2. Materials and Methods

Fresh Pelargonium ’Endsleigh’ flowers were harvested at three stages of development: mature bud, full bloom and senescing (Figure 1) and analysed as such or after separation into sepals, petals and stamens/pistils (Figure 2). The dry weight was determined by placing the flowers in an oven at a temperature of 105 °C to constant weight.

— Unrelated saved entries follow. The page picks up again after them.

/-- **The clamped collision times are a finite measurably indexed family.**  On the good set, the
collision times of `(0, h]` having a participant for which they are not later than its clamp are
exactly the values `Φ.nthCollisionTimeOf i k z`, `k ≤ K`, `k < Jᵢ(z)` (number of collisions of `i` in
the window) — `HardSphereFlow.setOf_collisionTimesOf_le_clamp_eq_image` particle by particle.
[folklore] -/
theorem setOf_clampedTimes_eq_setOf_exists {z : Config N d X} (hz : z ∈ Φ.good) (h : ℝ) (K : ℕ) :
    {t | t ∈ collisionTimes G ε (fun s => Φ.flow s z) ∧ t ∈ Ioc 0 h ∧
        ∃ i, Participates G ε (Φ.flow t z) i ∧
          t ≤ (if K + 1 ≤ (collisionTimesOf G ε (fun s => Φ.flow s z) i ∩ Ioc 0 h).ncard then
                max 0 (min h (Φ.nthCollisionTimeOf i K z)) else h)} =
      {t | ∃ p : Fin N × Fin (K + 1),
        (p.2 : ℕ) < (collisionTimesOf G ε (fun s => Φ.flow s z) p.1 ∩ Ioc 0 h).ncard ∧
          Φ.nthCollisionTimeOf p.1 p.2 z = t} := by
  ext t
  simp only [mem_setOf_eq]
  constructor
  · rintro ⟨-, htw, i, hpi, hti⟩
    have ht : t ∈ (fun n => Φ.nthCollisionTimeOf i n z) ''
        Iio (min (collisionTimesOf G ε (fun s => Φ.flow s z) i ∩ Ioc 0 h).ncard (K + 1)) := by
      rw [← Φ.setOf_collisionTimesOf_le_clamp_eq_image hz i h K]
      exact ⟨hpi, htw, hti⟩
    obtain ⟨n, hn, rfl⟩ := ht
    rw [mem_Iio, lt_min_iff] at hn
    exact ⟨(i, ⟨n, hn.2⟩), hn.1, rfl⟩
  · rintro ⟨⟨i, k⟩, hk, rfl⟩
    have ht : Φ.nthCollisionTimeOf i k z ∈ (fun n => Φ.nthCollisionTimeOf i n z) ''
        Iio (min (collisionTimesOf G ε (fun s => Φ.flow s z) i ∩ Ioc 0 h).ncard (K + 1)) :=
      ⟨k, lt_min hk k.2, rfl⟩
    rw [← Φ.setOf_collisionTimesOf_le_clamp_eq_image hz i h K] at ht
    obtain ⟨hpi, htw, hti⟩ := ht
    exact ⟨collisionTimesOf_subset _ i hpi, htw, i, hpi, hti⟩

/-- **The enumeration of the clamped collision times is measurable on the good set**: for every
`m`, `z ↦ nthTimeAfter R(z) 0 m` (the time of the `m`-th clamped collision of the window, `m = 0`
the first; junk beyond their number) is measurable, `R(z)` the set of clamped collision times.
[folklore] -/
theorem measurable_nthTimeAfter_clampedTimes_comp_subtype
    (hGc : Continuous fun p : X × X => ‖G.sepVec p.1 p.2‖)
    (hGm : Measurable fun p : X × X => G.sepVec p.1 p.2) (h : ℝ) (K m : ℕ) :
    Measurable fun z : Φ.good => nthTimeAfter
      {t | t ∈ collisionTimes G ε (fun s => Φ.flow s (z : Config N d X)) ∧ t ∈ Ioc 0 h ∧
        ∃ i, Participates G ε (Φ.flow t (z : Config N d X)) i ∧
          t ≤ (if K + 1 ≤ (collisionTimesOf G ε (fun s => Φ.flow s (z : Config N d X)) i ∩
                  Ioc 0 h).ncard then
                max 0 (min h (Φ.nthCollisionTimeOf i K (z : Config N d X))) else h)} 0 m := by
  have hA : ∀ p : Fin N × Fin (K + 1), MeasurableSet {z : Φ.good |
      (p.2 : ℕ) < (collisionTimesOf G ε (fun s => Φ.flow s (z : Config N d X)) p.1 ∩ Ioc 0 h).ncard} :=
    fun p => Φ.measurableSet_lt_ncard_collisionTimesOf_window hGc hGm p.1 h p.2
  have hT : ∀ p : Fin N × Fin (K + 1), Measurable fun z : Φ.good =>
      Φ.nthCollisionTimeOf p.1 p.2 (z : Config N d X) :=
    fun p => Φ.measurable_nthCollisionTimeOf_comp_subtype hGc hGm p.1 p.2
  have heq : (fun z : Φ.good => nthTimeAfter
      {t | t ∈ collisionTimes G ε (fun s => Φ.flow s (z : Config N d X)) ∧ t ∈ Ioc 0 h ∧
        ∃ i, Participates G ε (Φ.flow t (z : Config N d X)) i ∧
          t ≤ (if K + 1 ≤ (collisionTimesOf G ε (fun s => Φ.flow s (z : Config N d X)) i ∩
                  Ioc 0 h).ncard then
                max 0 (min h (Φ.nthCollisionTimeOf i K (z : Config N d X))) else h)} 0 m) =
      fun z : Φ.good => nthTimeAfter {t | ∃ p : Fin N × Fin (K + 1),
        (p.2 : ℕ) < (collisionTimesOf G ε (fun s => Φ.flow s (z : Config N d X)) p.1 ∩
            Ioc 0 h).ncard ∧
          Φ.nthCollisionTimeOf p.1 p.2 (z : Config N d X) = t} ((fun _ => (0 : ℝ)) z) m := by
    funext z
    rw [Φ.setOf_clampedTimes_eq_setOf_exists z.2 h K]
  rw [heq]
  exact measurable_nthTimeAfter_setOf_exists hA hT measurable_const m
import Literature.Topology.FourManifolds.RegularFibreMorsePerturbation
import Literature.Topology.FourManifolds.SimplifiedBrokenLefschetzHemispheres
import Literature.Topology.FourManifolds.SimplifiedBrokenLefschetzRoundCritical
import HarnessLib

/-!
# Baykur's Euler characteristic formula for simplified broken Lefschetz fibrations:
# `χ(X) = 6 - 4g + k` (non-empty round locus), by a global Morse function

Topic `Literature/Topology/FourManifolds`.  Baykur 2012, Lemma 7, verbatim: *"If `X` admits a
genus `g` SBLF with `k` Lefschetz singularities, then `e(X) = 4 - 4g + k` if round locus is
empty, and `e(X) = 6 - 4g + k`, otherwise."*  This file PROVES the second identity for every
closed 4-manifold `X` (Hausdorff, second countable, compact, `C^∞`) carrying an SBLF
`IsSimplifiedBrokenLefschetzFibration o f L h` (genus `g = h + 1`, non-empty round locus,
Lefschetz set `L`, `k = #L`), with `e(X)` the tree's `relEuler ℤ ℤ X ∅`:
`IsSimplifiedBrokenLefschetzFibration.relEuler_eq_six_sub_four_mul_add_card` — the general form recorded as a TODO under
the named fact `card_eq_four_mul_of_sblf_of_homotopyEquiv_sphere_four` of
`SimplifiedBrokenLefschetzFibration.lean` (its homotopy-4-sphere case `k = 4h`, discharged in
`SimplifiedBrokenLefschetzEulerCount.lean` by a slab-and-caps Mayer–Vietoris count, follows at once
from `e(X) = 2`).  Everything here is **proved**; there are no definitions and no named facts.

## The proof (Morse theory of ONE height function on the closed manifold)

Baykur's three-line proof decomposes `X` into `D² × Σ_{g-1}`, a round cobordism of Euler
characteristic `0`, and a genus-`g` Lefschetz fibration over `D²` (`= D² × Σ_g` plus `k`
2-handles), so that `e(X) = (2 - 2(g-1)) + 0 + (2 - 2g) + k`.  We realise the same count with
one Morse function on `X` (Milnor 1963, Thm. 5.2 in the tree's form
`SphereMorseCount.morseCount_eq_relEuler`: `Σ_k (-1)^k c_k = χ(X)`):

1. normalise the round image to the equator `E = {y₂ = 0}` of `S²`
   (`IsSimplifiedBrokenLefschetzFibration.exists_image_round_eq_sphereEquator`);
2. take the height `ℓ = ⟪a, ·⟫`, `a = (s, 0, 1)` with `s ∈ (0, 1)` generic (the poles `±a/‖a‖`
   and `±a'/‖a'‖`, `a' = (-s, 0, 1)`, are not Lefschetz values), and `g₀ = ℓ ∘ f`;
3. `g₀` is Morse away from the two pole fibres: Lefschetz points are nondegenerate of index `2`
   (`isMCriticalPt_nondegenerate_morseIndex_comp_of_lefschetzChart`), the round critical points
   are the finitely many round points over `(±1, 0, 0)`, nondegenerate
   (`SimplifiedBrokenLefschetzRoundCritical.lean`), and regular points of `f` are critical only
   over the poles;
4. the pole fibres (Morse–Bott critical submanifolds) are removed by two fibrewise Morse
   perturbations (`exists_morsePerturbation_near_regularFibre`,
   `RegularFibreMorsePerturbation.lean`), contributing `(-1)² χ(F₊) + (-1)⁰ χ(F₋)` to the count,
   where `F±` are the fibres over the two poles, of genera `{h + 1, h}`
   (`IsSimplifiedBrokenLefschetzFibration.exists_hemisphere_ranks`: the genus is constant over
   each open hemisphere off the Lefschetz values);
5. hence `χ(X) = k + ρ(a) + (2 - 2g₊) + (2 - 2g₋)` with `ρ(a)` the signed count of the round
   critical points (`IsSimplifiedBrokenLefschetzFibration.morseCount_height_comp`); the same for
   `a'` with `ρ(a') = -ρ(a)` (the indices at each round critical point have opposite parity,
   `nondegenerate_and_odd_morseIndex_add_of_round`), and adding the two identities gives
   `2χ(X) = 2k + 2(4 - (4h + 2))`, i.e. `χ(X) = 6 - 4(h + 1) + k`.

## References

* R. İ. Baykur, *Broken Lefschetz fibrations and smooth structures on 4-manifolds*, Geom. Topol.
  Monogr. 18 (2012), Lemma 7. [Baykur2012]
* J. Milnor, *Morse theory* (1963), §2, §3, Thm. 5.2. [Milnor1963]
* K. Hayano, *On genus-1 simplified broken Lefschetz fibrations*, Algebr. Geom. Topol. 11 (2011),
  Def. 2.1. [Hayano2011]
-/

noncomputable section

open scoped Manifold ContDiff Topology RealInnerProductSpace
open Set Function Filter Metric
open Literature.AlgebraicTopology.SingularHomology

namespace Literature.Topology.FourManifolds

universe u

/-! ### Parity bookkeeping -/

/-- `(-1)^m + (-1)^n = 0` when `m + n` is odd. [folklore] -/
theorem neg_one_pow_add_neg_one_pow_eq_zero_of_odd {m n : ℕ} (h : Odd (m + n)) :
    (-1 : ℤ) ^ m + (-1) ^ n = 0 := by
  have hprod : (-1 : ℤ) ^ m * (-1) ^ n = -1 := by rw [← pow_add]; exact h.neg_one_pow
  rcases neg_one_pow_eq_or ℤ n with hn | hn <;> rw [hn] at hprod ⊢ <;> linarith

namespace IsSimplifiedBrokenLefschetzFibration

open SphereHeight

variable {X : Type u} [TopologicalSpace X] [T2Space X] [SecondCountableTopology X]
  [CompactSpace X] [ChartedSpace (EuclideanSpace ℝ (Fin 4)) X] [IsManifold (𝓡 4) ∞ X]
  {o : SmoothOrientation (𝓡 4) X} {f : X → (Metric.sphere (0 : EuclideanSpace ℝ (Fin 3)) 1)}
  {L : Finset X} {h : ℕ}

The analysis of volatile compounds was carried out by solid-phase micro extraction (SPME) methodology. Approximately 1 g (FW) of flowers was sealed into 20-mL SPME vials (Agilent Technologies, Palo Alto, CA, USA) by metal screw-caps with pre-notched Teflon silicone septa. The vials were then placed at 40 °C for 5 min in a thermostatically controlled bath to allow the evaporation of the compounds; hereafter, a SPME syringe was inserted and the fibre (50/30 µm Divinylbenzene/Carboxen/Polydimethylsiloxane, Supelco/Merck KGaA, Darmstadt, Germany), which was previously conditioned for 5 min at 235 °C in the gas chromatograph injector, was exposed for 10 min to absorb the volatile compounds. Subsequently, the fibre was inserted into the injector port of a gas chromatography with a mass spectrometry detector (Agilent 7890B coupled with MS single quadripole Agilent 5977A) and the desorption of the volatile compounds was performed at 235 °C for 4 min. The injector was operated under spitless mode. At this point, the chromatographic run was started with an Agilent HP-5ms column (30 m × 0.25 mm, 0.25 μm) (which temperature was raised from 60 °C to 250 °C with a constant increase of 3 °C/min) with a constant helium (purity > 99.999%) flow of 1.0 mL/min. Compounds were identified by library search and/or analytical standard if available. The mass spectrum of an unknown compound was searched in data processing system [12]. Substances with a score above 800, both in terms of identity and purity, were considered to be identified after comparing the detected compound with the one in the NIST Computational Chemistry Comparison and Benchmark database [12]. Retention index (RI) was obtained essentially as reported by Zhao et al. [13] employing as reference the retention times of a series of C₈-C₂₀ alkanes separated under the GC-MS conditions mentioned above, and applying the following formula:

$$\mathrm{RI}=100\times n+\frac{100 \left(t_a - t_n\right)}{t_{n+1} - t_n}$$

(1)

where, t_a is the retention time of the unknown peak a; t_n the retention time of n-alkane Cn; and t_n+1 the retention time of n-alkane C_n+1; n = carbon number of the alkane which elutes before the unknown peak a.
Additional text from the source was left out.